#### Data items

import Literature.NumberTheory.CubicFields.IndexPSubrings
import Mathlib.Algebra.CubicDiscriminant
import Mathlib.Algebra.Field.ZMod
import Mathlib.Data.Set.Card
import HarnessLib

/-!
# BTT Lemma 2.3 (ii) for `q = p`: a cubic ring has at most `3` subrings of index `p` if `p ∤ ct`, at most `p + 1` in general

Topic `Literature/NumberTheory/CubicFields`; the count announced in `IndexPSubrings.lean`: an
index-`p` subring `H ⊆ R(g)` is the lattice of a line `ℓ ∈ ℙ¹(𝔽_p)` on which `g` vanishes mod `p`.

Bhargava–Taniguchi–Thorne 2023, Lemma 2.3 (ii) ([BBP], [TT_rc]): "For any ring `R'`, the number of
`R` contained in `R'` with index `q` is bounded above by `∏_{p ∣ q, p ∤ ct(R')} 3 ∏_{p ∣ q, p ∣ ct(R')} (p+1)`."
Here `q = p` is prime, `R' = R(g)`, and "an `R` contained in `R'` with index `p`" is the image
`H = φ(R(f))` of an injective `φ : R(f) ↪ R(g)` with `|detOnQuot φ| = p` (every cubic ring being an
`R(f)`, Levi–Delone–Faddeev):

* `indexPImages g p` — the set of these images `H ⊆ R(g)`;
* `lineOf p s t ∈ Option (ZMod p)` — the line `[s : t] ∈ ℙ¹(𝔽_p)` (`none = [0 : 1]`, `some m = [1 : m]`),
  `lineOf_eq_of_dvd`, `lineLattice_eq_of_lineOf_eq` — it classifies the lattices of lines;
* **`ncard_indexPImages_le_succ`** — at most `p + 1` index-`p` subrings (one per line);
* **`ncard_indexPImages_le_three`** — **at most `3` when `p ∤ ct(g)`**: the line of `H` is a zero of
  `g (mod p)` (`dvd_eval_of_range`), i.e. `[0:1]` with `p ∣ d`, or `[1:m]` with
  `a + bm + cm² + dm³ ≡ 0`; a nonzero binary cubic over `𝔽_p` has at most `3` zeros in `ℙ¹(𝔽_p)`.

-- TODO(general form): squarefree `q` (multiplicativity over `p ∣ q`), as printed.

## References

* M. Bhargava, T. Taniguchi, F. Thorne, *Improved error estimates for the Davenport–Heilbronn
  theorems*, Math. Ann. 389 (2024) = arXiv:2107.12819, Lemma 2.3 (ii) [BhargavaTaniguchiThorne2023].
-/

namespace Literature.NumberTheory.CubicFields

namespace RingOfForm

open BinaryCubic Polynomial

variable {g : BinaryCubic ℤ} {p : ℕ}

/-- **The index-`p` subrings of `R(g)`** (as subsets): images of injective `φ : R(f) ↪ R(g)` with
`|detOnQuot φ| = p`. [cite: BhargavaTaniguchiThorne2023, Lemma 2.3 (ii) (the R contained in R' with index p)] -/
def indexPImages (g : BinaryCubic ℤ) (p : ℕ) : Set (Set (RingOfForm g)) :=
  {H | ∃ (f : BinaryCubic ℤ) (φ : RingOfForm f →+* RingOfForm g),
    Function.Injective φ ∧ (detOnQuot φ).natAbs = p ∧ H = Set.range φ}

/-! ### Lines in `ℙ¹(𝔽_p)` as `Option (ZMod p)` -/

/-- The line `[s : t] ∈ ℙ¹(𝔽_p)`: `none` for `[0 : 1]` (`s ≡ 0`), `some (t/s)` otherwise. [folklore] -/
noncomputable def lineOf (p : ℕ) (s t : ℤ) : Option (ZMod p) :=
  if (s : ZMod p) = 0 then none else some ((t : ZMod p) * ((s : ZMod p))⁻¹)

/-- A pair `≢ (0, 0) (mod p)` with `s ≡ 0` has `t ≢ 0`. [folklore] -/
theorem cast_ne_zero_of_cast_eq_zero {s t : ℤ} (hnd : ¬ ((p : ℤ) ∣ s ∧ (p : ℤ) ∣ t)) (hs : (s : ZMod p) = 0) :
    (t : ZMod p) ≠ 0 := by
  intro ht
  rw [ZMod.intCast_zmod_eq_zero_iff_dvd] at hs ht
  exact hnd ⟨hs, ht⟩

/-- The cubic `g(1, m) = a + bm + cm² + dm³` over `𝔽_p`, as a Mathlib `Cubic` (leading coefficient `d`). [folklore] -/
def modCubic (g : BinaryCubic ℤ) (p : ℕ) : Cubic (ZMod p) :=
  ⟨(g.d : ZMod p), (g.c : ZMod p), (g.b : ZMod p), (g.a : ZMod p)⟩

/-- Evaluation of `modCubic`. [folklore] -/
theorem eval_modCubic (m : ZMod p) :
    (modCubic g p).toPoly.eval m = (g.a : ZMod p) + (g.b : ZMod p) * m + (g.c : ZMod p) * m ^ 2 + (g.d : ZMod p) * m ^ 3 := by
  simp only [modCubic, Cubic.toPoly, eval_add, eval_mul, eval_C, eval_pow, eval_X]
  ring

/-- `modCubic g p = 0` iff `g` is a multiple of `p`. [folklore] -/
theorem modCubic_toPoly_eq_zero_iff : (modCubic g p).toPoly = 0 ↔ g.IsMultiple p := by
  rw [Cubic.toPoly_eq_zero_iff, IsMultiple]
  constructor
  · intro h
    have ha : (modCubic g p).d = 0 := by rw [h]; rfl
    have hb : (modCubic g p).c = 0 := by rw [h]; rfl
    have hc : (modCubic g p).b = 0 := by rw [h]; rfl
    have hd : (modCubic g p).a = 0 := by rw [h]; rfl
    simp only [modCubic] at ha hb hc hd
    rw [ZMod.intCast_zmod_eq_zero_iff_dvd] at ha hb hc hd
    exact ⟨ha, hb, hc, hd⟩
  · rintro ⟨ha, hb, hc, hd⟩
    rw [← ZMod.intCast_zmod_eq_zero_iff_dvd] at ha hb hc hd
    simp only [modCubic, ha, hb, hc, hd]
    rfl

variable [hp : Fact p.Prime]

/-- **Collinear nondegenerate pairs have the same line.** [folklore] -/
theorem lineOf_eq_of_dvd {s t s' t' : ℤ} (hnd : ¬ ((p : ℤ) ∣ s ∧ (p : ℤ) ∣ t)) (hnd' : ¬ ((p : ℤ) ∣ s' ∧ (p : ℤ) ∣ t'))
    (h : (p : ℤ) ∣ s' * t - t' * s) : lineOf p s t = lineOf p s' t' := by
  have h' : (s' : ZMod p) * t = (t' : ZMod p) * s := by
    have := (ZMod.intCast_zmod_eq_zero_iff_dvd (s' * t - t' * s) p).mpr h
    push_cast at this
    exact sub_eq_zero.mp this
  unfold lineOf
  by_cases hs : (s : ZMod p) = 0
  · have ht := cast_ne_zero_of_cast_eq_zero hnd hs
    have hs' : (s' : ZMod p) = 0 := by
      rw [hs, mul_zero] at h'
      exact (mul_eq_zero.mp h').resolve_right ht
    rw [if_pos hs, if_pos hs']
  · have hs' : (s' : ZMod p) ≠ 0 := by
      intro hs'
      rw [hs', zero_mul] at h'
      have ht' : (t' : ZMod p) = 0 := (mul_eq_zero.mp h'.symm).resolve_right hs
      exact cast_ne_zero_of_cast_eq_zero hnd' hs' ht'
    rw [if_neg hs, if_neg hs', Option.some_inj]
    field_simp
    linear_combination h'

/-- **The line determines the lattice**: equal lines give equal `lineLattice`s. [folklore] -/
theorem lineLattice_eq_of_lineOf_eq {s t s' t' : ℤ} (hnd : ¬ ((p : ℤ) ∣ s ∧ (p : ℤ) ∣ t)) (hnd' : ¬ ((p : ℤ) ∣ s' ∧ (p : ℤ) ∣ t'))
    (h : lineOf p s t = lineOf p s' t') : lineLattice g p s t = lineLattice g p s' t' := by
  -- membership is a condition mod `p`
  have hmem : ∀ (s t : ℤ) (P : RingOfForm g), P ∈ lineLattice g p s t ↔ (P.y : ZMod p) * t - (P.z : ZMod p) * s = 0 := by
    intro s t P
    rw [mem_lineLattice, ← ZMod.intCast_zmod_eq_zero_iff_dvd]
    push_cast
    rfl
  ext P
  rw [hmem, hmem]
  unfold lineOf at h
  by_cases hs : (s : ZMod p) = 0
  · have ht := cast_ne_zero_of_cast_eq_zero hnd hs
    by_cases hs' : (s' : ZMod p) = 0
    · have ht' := cast_ne_zero_of_cast_eq_zero hnd' hs'
      simp only [hs, hs', mul_zero, sub_zero]
      constructor
      · intro hy; rw [(mul_eq_zero.mp hy).resolve_right ht, zero_mul]
      · intro hy; rw [(mul_eq_zero.mp hy).resolve_right ht', zero_mul]
    · rw [if_pos hs, if_neg hs'] at h; exact absurd h (by simp)
  · by_cases hs' : (s' : ZMod p) = 0
    · rw [if_neg hs, if_pos hs'] at h; exact absurd h (by simp)
    · rw [if_neg hs, if_neg hs', Option.some_inj] at h
      -- `t/s = t'/s'`, i.e. `t s' = t' s`
      have hts : (t : ZMod p) * s' = (t' : ZMod p) * s := by
        have := h; field_simp at this; linear_combination this
      constructor
      · intro hP
        -- multiply by `s'`, divide by `s`
        have : ((P.y : ZMod p) * t' - (P.z : ZMod p) * s') * s = ((P.y : ZMod p) * t - (P.z : ZMod p) * s) * s' := by
          linear_combination (P.y : ZMod p) * hts.symm
        rw [hP, zero_mul] at this
        exact (mul_eq_zero.mp this).resolve_right hs
      · intro hP
        have : ((P.y : ZMod p) * t - (P.z : ZMod p) * s) * s' = ((P.y : ZMod p) * t' - (P.z : ZMod p) * s') * s := by
          linear_combination (P.y : ZMod p) * hts
        rw [hP, zero_mul] at this
        exact (mul_eq_zero.mp this).resolve_right hs'

/-! ### The line of an index-`p` image, and the injection into `Option (ZMod p)` -/

/-- Data of an index-`p` image: an injective `φ` of index `p` with `H = φ(R f)`, and a vector
`w ∈ H` nondegenerate mod `p`. [folklore] -/
theorem exists_witness {H : Set (RingOfForm g)} (hH : H ∈ indexPImages g p) :
    ∃ (f : BinaryCubic ℤ) (φ : RingOfForm f →+* RingOfForm g) (w : RingOfForm g),
      Function.Injective φ ∧ (detOnQuot φ).natAbs = p ∧ H = Set.range φ ∧ w ∈ Set.range φ ∧
      ¬ ((p : ℤ) ∣ w.y ∧ (p : ℤ) ∣ w.z) := by
  obtain ⟨f, φ, hφ, hdet, rfl⟩ := hH
  obtain ⟨w, hw, hnd⟩ := exists_mem_range_not_dvd φ hp.out.one_lt hdet
  exact ⟨f, φ, w, hφ, hdet, rfl, hw, hnd⟩

/-- **The line of an index-`p` subring** (through any nondegenerate vector of it). [folklore] -/
noncomputable def lineOfImage (H : indexPImages g p) : Option (ZMod p) :=
  lineOf p (exists_witness H.2).choose_spec.choose_spec.choose.y (exists_witness H.2).choose_spec.choose_spec.choose.z

/-- **An index-`p` subring is determined by its line**: `lineOfImage` is injective. [folklore] -/
theorem lineOfImage_injective : Function.Injective (lineOfImage (g := g) (p := p)) := by
  rintro ⟨H, hH⟩ ⟨H', hH'⟩ h
  obtain ⟨hφ, hdet, hHe, hw, hnd⟩ := (exists_witness hH).choose_spec.choose_spec.choose_spec
  obtain ⟨hφ', hdet', hHe', hw', hnd'⟩ := (exists_witness hH').choose_spec.choose_spec.choose_spec
  apply Subtype.ext
  change H = H'
  rw [hHe, hHe', range_eq_lineLattice _ hp.out hφ hdet hw hnd, range_eq_lineLattice _ hp.out hφ' hdet' hw' hnd']
  exact lineLattice_eq_of_lineOf_eq hnd hnd' h

/-- The set of index-`p` images is finite. [folklore] -/
theorem indexPImages_finite (g : BinaryCubic ℤ) (p : ℕ) [Fact p.Prime] : (indexPImages g p).Finite :=
  Set.finite_coe_iff.mp (Finite.of_injective _ (lineOfImage_injective (g := g) (p := p)))

/-- **At most `p + 1` subrings of index `p`** (one per line of `ℙ¹(𝔽_p)`; BTT Lemma 2.3 (ii), the
factor `p + 1`). [cite: BhargavaTaniguchiThorne2023, Lemma 2.3 (ii) (at most p + 1 subrings of index p)] -/
theorem ncard_indexPImages_le_succ (g : BinaryCubic ℤ) (p : ℕ) [Fact p.Prime] : (indexPImages g p).ncard ≤ p + 1 := by
  classical
  rw [← Nat.card_coe_set_eq]
  calc Nat.card (indexPImages g p) ≤ Nat.card (Option (ZMod p)) :=
        Nat.card_le_card_of_injective _ lineOfImage_injective
    _ = p + 1 := by rw [Nat.card_eq_fintype_card, Fintype.card_option, ZMod.card]

/-! ### At most `3` when `p ∤ ct(g)` -/

/-- **The line of a nondegenerate zero of `g (mod p)` is a zero-line**: if `p ∣ g(s, t)` then either
`s ≡ 0` and `p ∣ d`, or `s ≢ 0` and `m = t/s` is a root of `a + bm + cm² + dm³` over `𝔽_p`. [folklore] -/
theorem lineOf_mem_of_dvd_eval {s t : ℤ} (hnd : ¬ ((p : ℤ) ∣ s ∧ (p : ℤ) ∣ t)) (hdvd : (p : ℤ) ∣ g.eval s t) :
    (lineOf p s t = none ∧ (g.d : ZMod p) = 0) ∨
      ∃ m : ZMod p, lineOf p s t = some m ∧ (modCubic g p).toPoly.eval m = 0 := by
  have h0 : (g.a : ZMod p) * s ^ 3 + (g.b : ZMod p) * s ^ 2 * t + (g.c : ZMod p) * s * t ^ 2 + (g.d : ZMod p) * t ^ 3 = 0 := by
    have := (ZMod.intCast_zmod_eq_zero_iff_dvd (g.eval s t) p).mpr hdvd
    rw [BinaryCubic.eval] at this
    push_cast at this
    linear_combination this
  unfold lineOf
  by_cases hs : (s : ZMod p) = 0
  · left
    refine ⟨by rw [if_pos hs], ?_⟩
    have ht := cast_ne_zero_of_cast_eq_zero hnd hs
    rw [hs] at h0
    simp only [zero_pow (by norm_num : (3 : ℕ) ≠ 0), zero_pow (by norm_num : (2 : ℕ) ≠ 0), mul_zero, zero_mul,
      zero_add] at h0
    exact (mul_eq_zero.mp h0).resolve_right (pow_ne_zero 3 ht)
  · right
    refine ⟨(t : ZMod p) * ((s : ZMod p))⁻¹, by rw [if_neg hs], ?_⟩
    rw [eval_modCubic]
    have h3 : (s : ZMod p) ^ 3 ≠ 0 := pow_ne_zero 3 hs
    -- divide `h0` by `s³`
    have : ((g.a : ZMod p) + (g.b : ZMod p) * (t * (s : ZMod p)⁻¹) + (g.c : ZMod p) * (t * (s : ZMod p)⁻¹) ^ 2 +
        (g.d : ZMod p) * (t * (s : ZMod p)⁻¹) ^ 3) * (s : ZMod p) ^ 3 = 0 := by
      rw [← h0]; field_simp
    exact (mul_eq_zero.mp this).resolve_right h3

/-- The finite set of zero-lines of `g (mod p)` (meaningful when `g ≢ 0 (mod p)`). [folklore] -/
noncomputable def zeroLines (g : BinaryCubic ℤ) (p : ℕ) [Fact p.Prime] : Finset (Option (ZMod p)) := by
  classical
  exact (if (g.d : ZMod p) = 0 then {none} else ∅) ∪ ((modCubic g p).toPoly.roots.toFinset.map ⟨some, Option.some_injective _⟩)

/-- **A nonzero binary cubic over `𝔽_p` has at most `3` zeros in `ℙ¹(𝔽_p)`**: `#zeroLines ≤ 3`
when `p ∤ ct(g)`. [folklore] -/
theorem card_zeroLines_le_three (hct : ¬ g.IsMultiple p) : (zeroLines g p).card ≤ 3 := by
  classical
  have hP0 : (modCubic g p).toPoly ≠ 0 := fun h => hct (modCubic_toPoly_eq_zero_iff.mp h)
  have hroots : ((modCubic g p).toPoly.roots.toFinset.map ⟨some, Option.some_injective _⟩).card ≤ (modCubic g p).toPoly.natDegree := by
    rw [Finset.card_map]
    exact (Multiset.toFinset_card_le _).trans (card_roots' _)
  unfold zeroLines
  refine (Finset.card_union_le _ _).trans ?_
  by_cases hd : (g.d : ZMod p) = 0
  · rw [if_pos hd, Finset.card_singleton]
    have h2 : (modCubic g p).toPoly.natDegree ≤ 2 := Cubic.natDegree_of_a_eq_zero (by simpa [modCubic] using hd)
    omega
  · rw [if_neg hd, Finset.card_empty, zero_add]
    have h3 : (modCubic g p).toPoly.natDegree = 3 := Cubic.natDegree_of_a_ne_zero (by simpa [modCubic] using hd)
    omega

/-- The line of an index-`p` image is a zero-line of `g (mod p)` (when `p ∤ ct(g)`). [folklore] -/
theorem lineOfImage_mem_zeroLines (hct : ¬ g.IsMultiple p) (H : indexPImages g p) : lineOfImage H ∈ zeroLines g p := by
  classical
  have hP0 : (modCubic g p).toPoly ≠ 0 := fun h => hct (modCubic_toPoly_eq_zero_iff.mp h)
  obtain ⟨hφ, hdet, -, hw, hnd⟩ := (exists_witness H.2).choose_spec.choose_spec.choose_spec
  have hdvd := dvd_eval_of_range _ hp.out hφ hdet hw hnd
  unfold zeroLines lineOfImage
  rw [Finset.mem_union]
  rcases lineOf_mem_of_dvd_eval hnd hdvd with ⟨hl, hd⟩ | ⟨m, hl, hm⟩
  · left
    rw [hl, if_pos hd]
    exact Finset.mem_singleton_self _
  · right
    rw [hl, Finset.mem_map]
    exact ⟨m, Multiset.mem_toFinset.mpr ((mem_roots hP0).mpr hm), rfl⟩

/-- **BTT Lemma 2.3 (ii), `q = p`, `p ∤ ct(R')`: a cubic ring `R' = R(g)` with `p ∤ ct(g)` has at most
`3` subrings of index `p`.** [cite: BhargavaTaniguchiThorne2023, Lemma 2.3 (ii) (at most 3 subrings of index p when p ∤ ct(R'))] -/
theorem ncard_indexPImages_le_three (hct : ¬ g.IsMultiple p) : (indexPImages g p).ncard ≤ 3 := by
  classical
  rw [← Nat.card_coe_set_eq]
  calc Nat.card (indexPImages g p) ≤ Nat.card (zeroLines g p) :=
        Nat.card_le_card_of_injective (fun H => (⟨lineOfImage H, lineOfImage_mem_zeroLines hct H⟩ : zeroLines g p))
          (fun H H' h => lineOfImage_injective (congrArg Subtype.val h))
    _ = (zeroLines g p).card := by rw [Nat.card_eq_fintype_card, Fintype.card_coe]
    _ ≤ 3 := card_zeroLines_le_three hct

end RingOfForm

end Literature.NumberTheory.CubicFields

#### INSTRUCTIONS FOR THE TASK
Tell how many lines above include the word "using". Give the number alone.

#### SOLUTION BELOW
2